Indiana University Ballet Theater's The Sleeping Beauty Sparkles

by Rita Kohn
March 23, 2012
Musical Arts Center - Indiana University
101 North Jordan Ave
Bloomington, IN 47406
(812) 855-7433
This review was originally published in NUVO Newsweekly, Indianapolis, IN.

Rita Kohn is a member of the Board of the Dance Critics Association.
Nature contrived to collaborate with art the evening of March 23 when frightful storms were mitigated into happy endings in Indiana University Ballet Theater's The Sleeping Beauty: A Ballet in a Prologue and Three Acts.

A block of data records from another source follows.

import Summits.MatrixMultiplication.MatrixMultiplication.Theses.CubicExchangeSplit

/-!
# Load-bearing analysis of the crux `CubicExchangeSplit.CubicAmortisation` (E₃)

Crux `CubicExchangeSplit.CubicAmortisation` (stmt-MatrixMultiplication-18000), refuter lane
(`Theorems/CubicAmortisation/Negative/`; crux-attack at birth, 2026-08-17).  The crux reads, verbatim
(`crux_iff`): for every `ε > 0`, `R(⟨n,n,n³⟩) = O(n^{4+ε})` (`R = tensorRank ∘ matMulTensor ℂ`), i.e.
`ω(1,1,3) = 4`.  Recorded here, sorry-free:

* `not_isBigO_rank_cubic_of_lt_four` — TIGHTNESS: no exponent `β < 4` is admissible for `⟨n,n,n³⟩`
  (flattening `n·n³ ≤ R(⟨n,n,n³⟩)`, tree `mul_le_tensorRank_matMulTensor_right`); the `4` in the crux is
  the flattening floor and cannot be lowered, so the crux is the strongest statement of its shape.
* `cubicAmortisation_false_at_neg`, `cubicAmortisation_false_without_pos` — the hypothesis `0 < ε` is
  LOAD-BEARING: dropping it (any `ε < 0`, witness `ε = -1`) makes the bound false.
* `isBigO_rank_cubic_of_one_le` — the TRIVIAL REGIME: for `ε ≥ 1` the bound is the standard algorithm
  (`R(⟨n,n,n³⟩) ≤ n⁵`, tree `tensorRank_matMulTensor_le`), so
* `cubicAmortisation_iff_unit_interval` — the whole content of the crux is the window `0 < ε < 1`
  (`n^{4+o(1)}` versus the known sandwich `n⁴ ≤ R(⟨n,n,n³⟩) ≤ n⁵`).

No theorem here asserts a Theses decl positively (the `iff` is a reformulation, both sides open).
-/

-- single-conjunct summit: the mandated namespace `Summit.MatrixMultiplication.MatrixMultiplication.…`
-- repeats a component, which the dupNamespace linter would flag on every declaration.
set_option linter.dupNamespace false

namespace Summit.MatrixMultiplication.MatrixMultiplication.Theorems.CubicAmortisation.Negative

open Filter Asymptotics
open Literature.Computability.AlgebraicComplexity
open Summit.MatrixMultiplication.MatrixMultiplication.Theses.CubicExchangeSplit

/-- Read-back: the crux unfolds, by `Iff.rfl`, to the verbatim body below. -/
theorem crux_iff : CubicAmortisation ↔
    ∀ ε : ℝ, 0 < ε → (fun n : ℕ => (tensorRank (matMulTensor ℂ n n (n ^ 3)) : ℝ)) =O[atTop]
      fun n : ℕ => (n : ℝ) ^ ((4 : ℝ) + ε) := Iff.rfl

/-- TIGHTNESS at the flattening floor: for every real `β < 4`, `R(⟨n,n,n³⟩)` is NOT `O(n^β)`,
because `n⁴ = n·n³ ≤ R(⟨n,n,n³⟩)` (flattening along the third factor) and `n^{4-β} → ∞`. -/
theorem not_isBigO_rank_cubic_of_lt_four {β : ℝ} (hβ : β < 4) :
    ¬ ((fun n : ℕ => (tensorRank (matMulTensor ℂ n n (n ^ 3)) : ℝ)) =O[atTop]
        (fun n : ℕ => (n : ℝ) ^ β)) := by
  intro hO
  obtain ⟨C, hC⟩ := isBigO_iff.1 hO
  have hev : ∀ᶠ n : ℕ in atTop, (n : ℝ) ^ ((4 : ℝ) - β) ≤ C := by
    filter_upwards [hC, eventually_gt_atTop 0] with n hn hn0
    have hn0' : (0 : ℝ) < n := Nat.cast_pos.2 hn0
    rw [Real.norm_of_nonneg (Nat.cast_nonneg _),
      Real.norm_of_nonneg (Real.rpow_nonneg (Nat.cast_nonneg _) _)] at hn
    have hflat : n * n ^ 3 ≤ tensorRank (matMulTensor ℂ n n (n ^ 3)) := by
      haveI : NeZero n := ⟨hn0.ne'⟩
      exact mul_le_tensorRank_matMulTensor_right ℂ n n (n ^ 3)
    have hpow : (n : ℝ) ^ (4 : ℝ) = ((n * n ^ 3 : ℕ) : ℝ) := by
      rw [show (4 : ℝ) = ((4 : ℕ) : ℝ) by norm_num, Real.rpow_natCast]
      push_cast
      ring
    have h4 : (n : ℝ) ^ (4 : ℝ) ≤ C * (n : ℝ) ^ β := by
      refine le_trans ?_ hn
      rw [hpow]
      exact_mod_cast hflat
    rw [Real.rpow_sub hn0', div_le_iff₀ (Real.rpow_pos_of_pos hn0' _)]
    exact h4
  have hlim : Tendsto (fun n : ℕ => (n : ℝ) ^ ((4 : ℝ) - β)) atTop atTop :=
    (tendsto_rpow_atTop (by linarith)).comp tendsto_natCast_atTop_atTop
  obtain ⟨n, hn₁, hn₂⟩ := (hev.and (hlim.eventually_gt_atTop C)).exists
  exact absurd hn₁ (not_le.2 hn₂)

/-- The crux's bound fails at every negative slack `ε < 0` (exponent `4 + ε < 4`). -/
theorem cubicAmortisation_false_at_neg {ε : ℝ} (hε : ε < 0) :
    ¬ ((fun n : ℕ => (tensorRank (matMulTensor ℂ n n (n ^ 3)) : ℝ)) =O[atTop]
        (fun n : ℕ => (n : ℝ) ^ ((4 : ℝ) + ε))) :=
  not_isBigO_rank_cubic_of_lt_four (by linarith)

/-- LOAD-BEARING hypothesis `0 < ε`: the crux with the positivity hypothesis dropped is false
(witness `ε = -1`: `R(⟨n,n,n³⟩) ≥ n⁴` is not `O(n³)`).  Any proof of the crux must use `0 < ε`. -/
theorem cubicAmortisation_false_without_pos :
    ¬ (∀ ε : ℝ, (fun n : ℕ => (tensorRank (matMulTensor ℂ n n (n ^ 3)) : ℝ)) =O[atTop]
        fun n : ℕ => (n : ℝ) ^ ((4 : ℝ) + ε)) :=
  fun h => cubicAmortisation_false_at_neg (by norm_num : (-1 : ℝ) < 0) (h (-1))

/-- TRIVIAL REGIME: for `ε ≥ 1` the crux's bound is the standard algorithm,
`R(⟨n,n,n³⟩) ≤ n·n·n³ = n⁵ ≤ n^{4+ε}` (`n ≥ 1`). -/
theorem isBigO_rank_cubic_of_one_le {ε : ℝ} (hε : 1 ≤ ε) :
    (fun n : ℕ => (tensorRank (matMulTensor ℂ n n (n ^ 3)) : ℝ)) =O[atTop]
      (fun n : ℕ => (n : ℝ) ^ ((4 : ℝ) + ε)) := by
  refine IsBigO.of_bound 1 ?_
  filter_upwards [eventually_ge_atTop 1] with n hn
  have hn' : (1 : ℝ) ≤ n := by exact_mod_cast hn
  rw [one_mul, Real.norm_of_nonneg (Nat.cast_nonneg _),
    Real.norm_of_nonneg (Real.rpow_nonneg (Nat.cast_nonneg _) _)]
  have h := tensorRank_matMulTensor_le ℂ n n (n ^ 3)
  calc (tensorRank (matMulTensor ℂ n n (n ^ 3)) : ℝ) ≤ ((n * n * n ^ 3 : ℕ) : ℝ) := by
        exact_mod_cast h
    _ = (n : ℝ) ^ (5 : ℝ) := by
      rw [show (5 : ℝ) = ((5 : ℕ) : ℝ) by norm_num, Real.rpow_natCast]
      push_cast
      ring
    _ ≤ (n : ℝ) ^ ((4 : ℝ) + ε) := Real.rpow_le_rpow_of_exponent_le hn' (by linarith)

/-- The content of the crux is exactly the window `0 < ε < 1`: `CubicAmortisation` is equivalent to
its restriction to `ε ∈ (0,1)` (the rest is the standard algorithm). -/
theorem cubicAmortisation_iff_unit_interval :
    CubicAmortisation ↔ ∀ ε : ℝ, 0 < ε → ε < 1 →
      (fun n : ℕ => (tensorRank (matMulTensor ℂ n n (n ^ 3)) : ℝ)) =O[atTop]
        (fun n : ℕ => (n : ℝ) ^ ((4 : ℝ) + ε)) := by
  refine ⟨fun h ε hε _ => h ε hε, fun h ε hε => ?_⟩
  rcases le_or_gt 1 ε with hle | hlt
  · exact isBigO_rank_cubic_of_one_le hle
  · exact h ε hε hlt

end Summit.MatrixMultiplication.MatrixMultiplication.Theorems.CubicAmortisation.Negative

A real-life tornado threatened the fulfillment of a performance similarly to the wrathful interruption of Princess Aurora's christening and 16th birthday party by the uninvited fairy. But in keeping with the theme of hopefulness overriding despair, the audience patiently waited out the storm in safe places on campus in the same way that the Princess and her Court went into its 100-year deep sleep. As a story ballet based on Perrault's "Sleeping Beauty" fairy tale, with libretto by Ivan Vsevolozhsky, music by Peter Ilyich Tchaikovsky and choreography by Marius Petipa, it mirrored the trend-setting fashion in arts and manners where the gifts of beauty, grace, generosity, song and temperament defined everyday decorum in Louis XIV's 18th Century Court and then in the transition of European power bases a century later.

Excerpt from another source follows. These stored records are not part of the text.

import Literature.MathematicalPhysics.QuantumLattice.QuasiLocalAverageProofs
import Mathlib.MeasureTheory.Integral.DominatedConvergence
import HarnessLib

/-!
# Analytic properties of the Hastings generator `s ↦ ∫ w(t) • τ_t^{H₀+sX}(Y) dt`

Sixteenth file of the formalisation of the Michalakis–Zwolak stability theorem (hubbard.S19).
The quasi-adiabatic generator `D(s) = ∫ W(t) e^{itH_s} X e^{−itH_s} dt`, `H_s = H₀ + sX`
(Michalakis–Zwolak, arXiv:1109.1588 §5.2; Bachmann–Michalakis–Nachtergaele–Sims,
arXiv:1102.0842 §2 eq. (2.13)) and its twirl-localised pieces enter the unitary flow
(`exists_unitary_flow`, `exists_unitary_propagator`) and the flow Lieb–Robinson bounds
(`FlowLiebRobinsonProofs`, `FlowQuasiLocalityProofs`), which require the generator to be
continuous in `s`, uniformly bounded and Hermitian:

* `conjTranspose_integral`, `isHermitian_integral_smul_heisenbergEvolution` — Hermiticity for a
  real weight and Hermitian `H`, `Y`;
* `continuous_integral_smul_heisenbergEvolution_affine` (dominated convergence) and its twirled
  version `continuous_twirl_integral_smul_heisenbergEvolution_affine`;
* `norm_integral_smul_heisenbergEvolution_affine_le` — the bound `‖w‖₁ ‖Y‖`, uniform in `s`.

No definitions, no named facts (theorems only). [folklore]
-/

noncomputable section

open Matrix Complex NormedSpace MeasureTheory Finset Filter
open scoped Matrix.Norms.L2Operator Topology

namespace Literature.MathematicalPhysics.QuantumLattice

variable {n : Type*} [Fintype n] [DecidableEq n]

/-! ### Conjugate transposition under the Bochner integral -/

/-- Conjugate transposition commutes with the Bochner integral (it is a continuous `ℝ`-linear
map). [folklore] -/
theorem conjTranspose_integral {f : ℝ → Matrix n n ℂ} (hf : Integrable f) :
    (∫ t : ℝ, f t)ᴴ = ∫ t : ℝ, (f t)ᴴ := by
  let L : Matrix n n ℂ →ₗ[ℝ] Matrix n n ℂ :=
    { toFun := fun M => Mᴴ
      map_add' := fun M N => Matrix.conjTranspose_add M N
      map_smul' := fun c M => by
        ext i j
        simp [Matrix.conjTranspose_apply, Matrix.smul_apply] }
  have h := ContinuousLinearMap.integral_comp_comm (LinearMap.toContinuousLinearMap L) hf
  exact h.symm

/-- **The smoothed observable of a Hermitian observable with a real weight is Hermitian**:
`(∫ w(t) • τ_t(Y) dt)ᴴ = ∫ w(t) • τ_t(Y) dt` when `conj w = w`, `Yᴴ = Y`, `Hᴴ = H`
(so the Hastings generator `D(s)` is Hermitian; BMNS 2011 §2, MZ13 §5.2). [folklore] -/
theorem isHermitian_integral_smul_heisenbergEvolution {H Y : Matrix n n ℂ} (hH : H.IsHermitian)
    (hY : Y.IsHermitian) {w : ℝ → ℂ} (hw : Integrable w) (hwr : ∀ t, starRingEnd ℂ (w t) = w t) :
    (∫ t : ℝ, w t • heisenbergEvolution H t Y).IsHermitian := by
  rw [IsHermitian, conjTranspose_integral (integrable_smul_heisenbergEvolution hH hw Y)]
  refine integral_congr_ae (Eventually.of_forall fun t => ?_)
  simp only
  rw [conjTranspose_smul, heisenbergEvolution_conjTranspose hH, hY.eq]
  congr 1
  exact hwr t

/-! ### Continuity of the generator along the affine path -/

/-- The Heisenberg evolution depends continuously on the coupling: for fixed `t`, `Y`,
`s ↦ τ_t^{H₀ + sX}(Y)` is continuous. [folklore] -/
theorem continuous_heisenbergEvolution_affine (H₀ X Y : Matrix n n ℂ) (t : ℝ) :
    Continuous fun s : ℝ => heisenbergEvolution (H₀ + s • X) t Y := by
  letI : NormedAlgebra ℚ (Matrix n n ℂ) := .restrictScalars ℚ ℂ _
  unfold heisenbergEvolution
  fun_prop

/-- **Continuity of the Hastings generator in the coupling**: for an integrable weight `w`,
Hermitian `H₀`, `X` and any `Y`, `s ↦ ∫ w(t) • τ_t^{H₀ + sX}(Y) dt` is continuous (dominated
convergence with the bound `|w(t)| ‖Y‖`). [folklore] -/
theorem continuous_integral_smul_heisenbergEvolution_affine {H₀ X : Matrix n n ℂ}
    (hH₀ : H₀.IsHermitian) (hX : X.IsHermitian) {w : ℝ → ℂ} (hw : Integrable w) (Y : Matrix n n ℂ) :
    Continuous fun s : ℝ => ∫ t : ℝ, w t • heisenbergEvolution (H₀ + s • X) t Y := by
  have hHs : ∀ s : ℝ, (H₀ + s • X).IsHermitian := fun s =>
    hH₀.add (hX.smul (IsSelfAdjoint.all s))
  refine continuous_of_dominated (bound := fun t => ‖w t‖ * ‖Y‖) (fun s => ?_) (fun s => ?_)
    (hw.norm.mul_const ‖Y‖) ?_
  · exact (integrable_smul_heisenbergEvolution (hHs s) hw Y).aestronglyMeasurable
  · refine Eventually.of_forall fun t => ?_
    rw [norm_smul, norm_heisenbergEvolution_holds (hHs s)]
  · refine Eventually.of_forall fun t => ?_
    exact (continuous_heisenbergEvolution_affine H₀ X Y t).const_smul (w t)

/-- The twirled pieces of the generator are continuous in the coupling as well (the twirl is a
continuous linear map). [folklore] -/
theorem continuous_twirl_integral_smul_heisenbergEvolution_affine {Λ : Type*} [Fintype Λ]
    [DecidableEq Λ] {q : ℕ} (S : Finset Λ) {H₀ X : Op Λ q} (hH₀ : H₀.IsHermitian)
    (hX : X.IsHermitian) {w : ℝ → ℂ} (hw : Integrable w) (Y : Op Λ q) :
    Continuous fun s : ℝ => twirl S (∫ t : ℝ, w t • heisenbergEvolution (H₀ + s • X) t Y) := by
  let L : Op Λ q →ₗ[ℂ] Op Λ q :=
    { toFun := fun N => twirl S N, map_add' := twirl_add S, map_smul' := fun c N => twirl_smul S c N }
  have hL : Continuous fun N : Op Λ q => twirl S N := (LinearMap.toContinuousLinearMap L).continuous
  exact hL.comp (continuous_integral_smul_heisenbergEvolution_affine hH₀ hX hw Y)

/-- **Uniform bound of the generator**: `‖∫ w(t) • τ_t^{H₀+sX}(Y) dt‖ ≤ ‖w‖₁ ‖Y‖` for every `s`.
[folklore] -/
theorem norm_integral_smul_heisenbergEvolution_affine_le {H₀ X : Matrix n n ℂ}
    (hH₀ : H₀.IsHermitian) (hX : X.IsHermitian) (w : ℝ → ℂ) (Y : Matrix n n ℂ) (s : ℝ) :
    ‖∫ t : ℝ, w t • heisenbergEvolution (H₀ + s • X) t Y‖ ≤ (∫ t : ℝ, ‖w t‖) * ‖Y‖ :=
  norm_integral_smul_heisenbergEvolution_le (hH₀.add (hX.smul (IsSelfAdjoint.all s))) w Y

end Literature.MathematicalPhysics.QuantumLattice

In retrospect, this personal tale of a doomed princess whose life was taken by the prick of a spindle somewhat followed the movement from cottage industry to industrialization. This worldview layering was enhanced further by the tensions between the rules and principles of classical ballet and the logic and dynamics of music. The music universalized emotions and relationships as the choreographed story emerged from panoramas whose fully developed characters touched our hearts. The large contingent of IU dancers rose to the demands of sustaining a real-life story surrounded by magical transformations, allowing love in various manifestations to triumph over vindictiveness. The dancers grew into the requirements of intuitive mime and a wide palette of dancing styles, delivering character and dancing roles with authority and injecting the delicate whimsy required to make the whole ballet sparkle beneath the seriousness of living under a cloud of doom.

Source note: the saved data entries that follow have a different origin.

import Literature.MathematicalPhysics.QuantumFieldTheory.Balaban1983to89.B11Eq80CurrentZpow
import Literature.MathematicalPhysics.QuantumFieldTheory.Balaban1983to89.B11Eq98CurrentSlot

/-!
# `Balaban1983to89.B11Eq81ExpansionZpow` — T. Bałaban, *The variational problem and background fields in renormalization group method for lattice gauge theories*, Commun. Math. Phys. **102** (1985) 277–309 [Balaban1985Variational]: (74) p. 289, (78)–(81) p. 290, (84) p. 290 — THE EXPANSION `𝔉(A′) = A(U₀) + ⟨A′, J⟩ + ½⟨A′, Δ₁A′⟩ + V(A′)` OF THE WILSON ACTION IN THE CHART (47), ON THE LATTICE, EVERY `d`, and its ray derivative (84) `(d/dt)𝔉(A′ + tδ)|₀ = ⟨δ, J⟩ + ⟨δ, Δ₁A′⟩ + ⟨W(A′), δ⟩`

statement-level skeleton of published theorems with citation tags; proofs where landed; nothing here is a claim about the Yang–Mills mass gap

PDF held: `paper:balaban1985-cmp102-variational-background` (journal page = PDF page + 276); pp. 289–290 as transcribed verbatim in
`B11Eq81Expansion` (the (74)/(78)–(84) quotation there is not repeated).

CITATION HEADER (lean-in-tree rule 2026-08-18).  WHAT IS REPRODUCED: rows `B11.Eq74`/`B11.Eq78`/`B11.Eq82` of r08's `ROWS-B11.md` — the
expansion (74) → (81) and the derivative (84) — ON THE LATTICE CARRIER of the (26)/(63)/(80) lineage: the integer-power Wilson action
`B9Eq31ActionZpow.actionZ` of (5), the chart (47) `B11Eq90V0GroupComposed.T47`, the current `J := B11Eq98CurrentSlot.Jcur U₀` of (27)/(28)
in the `|·|₍₋₃₎`-carrier, the functional `V` of (80) with the integer-power `V₀` (`B11Eq80CurrentZpow.V80Z`) and its derivative
`W = (δ/δA′)V` (`B11Eq80Current.W80`, (63)-certified in every `d` by `B11Eq80CurrentZpow.pair27_W80_zpow`).  The tree's `B11Eq81Expansion.eq81`
is the SAME algebra over an abstract real inner-product space with `V₀` a letter; this file is its lattice reading, for every dimension `d`
(in particular `d = 3`, rung R3 of cell `ym3-torus`), with the two analytic inputs of pp. 289–290 DISPLAYED as rows:
* (r74) **`h74`** — [Balaban1985BackgroundPropagators] (3.119) / (87): «⟨Y, Δ_π Y⟩ = ⟨Y, ΔY⟩» for `Y` in the Landau-type gauge subspace
  (`pair27 τ (Δπ Y) (flat115 Y) = hessPair … (curL (flat115 Y))`, `P Y`), with `P` an ABSTRACT predicate (print: (76)–(77)) and the closure
  row **`hPT`** «`P A′ → P (A′ − HD(A′))`» (print: (45) `RD*H = 0`);
* (r79) **`h79`** — (79) read as the DEFINITION of the letter `Δ₁ = Δ_π − Δ_π⁽²⁾` through (78), ON THE SUBSPACE `P` (the member's (79) operator is the
  gauge-invariant extension [5] (3.128), agreeing with `Δ_π − Δ_π⁽²⁾` on Landau `Y`): `P Y → ⟨Δ₁Y, Y⟩ = ⟨Δ_πY, Y⟩ − 2⟨J, HC⁽²⁾(Y)⟩`
  (`quadPart C` = print's `C⁽²⁾`, `E3 = HD − HC⁽²⁾ = HD₃` of `B11Eq80Current`), and (rΔ₁) **`hΔ₁`** its bilinear symmetry (for (84) only).
WHAT IS PROVED (sorry-free; no definition; `Δ₁`, `Δπ` binders):
* §1 ★★ **`actionZ_chart_eq81`** — (74) = (81) ON THE LATTICE: `A(U₁(A′ − HD(A′))·U₀) = A(U₀) + ⟨A′, J⟩ + ½⟨A′, Δ₁A′⟩ + V(A′)` for `A′` with
  `P (T47 A′)`, from (26) in every `d` (`B11Eq26ExpansionZpow.eq26_zpow`) + (27) (`pair27_Jcur`) + (r74) + (78) + (r79) + the bilinear
  symmetry of `Δ_π` — print's p. 289–290 text, step by step; `actionZ_chart_eq81_of_mem` (the `P`-closure form).
* §2 ★★★ **`hasDerivAt_actionZ_chartRay`** (complex ray) / **`hasDerivAt_actionZ_chartRay_real`** (real ray) — (84) ON THE LATTICE, EVERY `d`:
  `(d/dt) A(chart(A′ + tδ))|_{t=0} = ⟨J, δ⟩ + ⟨Δ₁A′, δ⟩ + ⟨W(A′), δ⟩` (sum of three, this order) for `A′`, `δ` in the subspace `P` (closure
  rows displayed), on `‖A′‖ < a_C`; the `V`-third is `B11Eq80CurrentZpow.hasDerivAt_V80Z_line`; `hasDerivAt_rhs81_line` is the pure-calculus
  derivative of (81)'s right side (no gauge condition).
DICTIONARY.  As `B11Eq80CurrentZpow` (nothing re-declared); `A(·) ↦ actionZ Tsh η d τ`, `U₁U₀ ↦ prodCfg (Ucur U₀) η (curL (flat115 ·))`,
`⟨K, Y⟩ ↦ pair27 τ K (flat115 Y)`, `⟨Y, ΔY⟩ ↦ hessPair Tsh (Ucur U₀) η d τ (curL (flat115 Y))`, `J ↦ Jcur U₀`, `HD ↦ Emap`, `HD₃ ↦ E3`,
`C⁽²⁾ ↦ quadPart C`, `A′ − HD(A′) ↦ T47 H C εC A′`.
HONEST SCOPE — what is NOT claimed.  (i) (3.119)/(87) and the representation (79) of `Δ_π⁽²⁾` are DISPLAYED (rows `h74`, `hPT`, `h79`, `hΔ₁`),
not proved; the cell's member instantiation (letters (W-X′) of `ym3-torus`'s EX namer, `Δ₁ :=` the (79) operator at the member) discharges them.
(ii) The (63) hypotheses (`hρ`, `hτ`, Sect. C regime `RC`, `hC`, `hΔ`, `‖A′‖ < a_C`) are those of `pair27_W80_zpow`.  (iii) Nothing of Prop. 4's
estimate (98), of (82)–(83)'s tangent-space description beyond the abstract `P`, or of Sect. C (99)–(111) is here.  (iv) Not summit progress:
YM₃ on T³ is a ladder rung (R3), not d = 4, not Clay; no stub, crux or mass-gap claim.  Cell `ym3-torus`, width seat `ym3-torus-px19` (gen 2),
`--supports stmt-QuantumFields-19200`; count-neutral.
Depends on (BY NAME): `B11Eq80CurrentZpow` (`V80Z`, `hasDerivAt_V80Z_line`), `B11Eq80Current` (`W80`, `Emap`, `E3`, `quadPart`, `pairL`,
`pairL_apply`, `Emap_eq_sub`, `hasDerivAt_line`), `B11Eq98CurrentSlot` (`Jcur`, `pair27_Jcur`), `B11Eq90V0GroupComposed` (`T47`),
`B11Eq90Transpose` (`pair27`, `pair27_sub_left`), `B11Eq26ExpansionZpow` (`eq26_zpow`, `V0Z`), `B9Eq31ActionZpow` (`actionZ`), `B9Eq39Adjoint`
(`prodCfg`, `hessPair`, `bondPair`, `J`).
-/

noncomputable section

open NormedSpace Complex Metric Set Finset Filter Topology

namespace Literature.MathematicalPhysics.QuantumFieldTheory.Balaban1983to89.B11Eq81ExpansionZpow

open Literature.MathematicalPhysics.QuantumFieldTheory.Balaban1983to89.B9Eq39Adjoint (bondPair posPlaq hessPair prodCfg)
open Literature.MathematicalPhysics.QuantumFieldTheory.Balaban1983to89.B9Eq31ActionZpow (actionZ)
open Literature.MathematicalPhysics.QuantumFieldTheory.Balaban1983to89.B11Prop6Scheme (Prop4Hyp)
open Literature.MathematicalPhysics.QuantumFieldTheory.Balaban1983to89.B11Eq174Chart (solA Regime)
open Literature.MathematicalPhysics.QuantumFieldTheory.Balaban1983to89.B11Eq26ExpansionZpow (V0Z eq26_zpow)
open Literature.MathematicalPhysics.QuantumFieldTheory.Balaban1983to89.B11Eq90V0primeCurrent (Tsh Ucur curL curL_apply flat115
  flat115_apply)
open Literature.MathematicalPhysics.QuantumFieldTheory.Balaban1983to89.B11Eq98CurrentSlot (Jcur pair27_Jcur)
open Literature.MathematicalPhysics.QuantumFieldTheory.Balaban1983to89.B11Eq90Transpose
open Literature.MathematicalPhysics.QuantumFieldTheory.Balaban1983to89.B11Eq90V0GroupComposed
open Literature.MathematicalPhysics.QuantumFieldTheory.Balaban1983to89.B11Eq80Current
open Literature.MathematicalPhysics.QuantumFieldTheory.Balaban1983to89.B11Eq80CurrentZpow
open B9SectCLatticeCarrier (Bond)
open B4Sect5Torus (TSite)
open B11Eq115Space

Indiana University Ballet Theater director Michael Vernon aptly finessed the original Petipa choreography that has been handed down for more than a century as well as added additional choreography. C. David Higgins closed out his 40-year scenic design career with a beautifully rendered set and Stuart Chavetz conducted IU's Concert Orchestra with verve.
'Courtesy of Indiana University.'

"Courtesy of Indiana University."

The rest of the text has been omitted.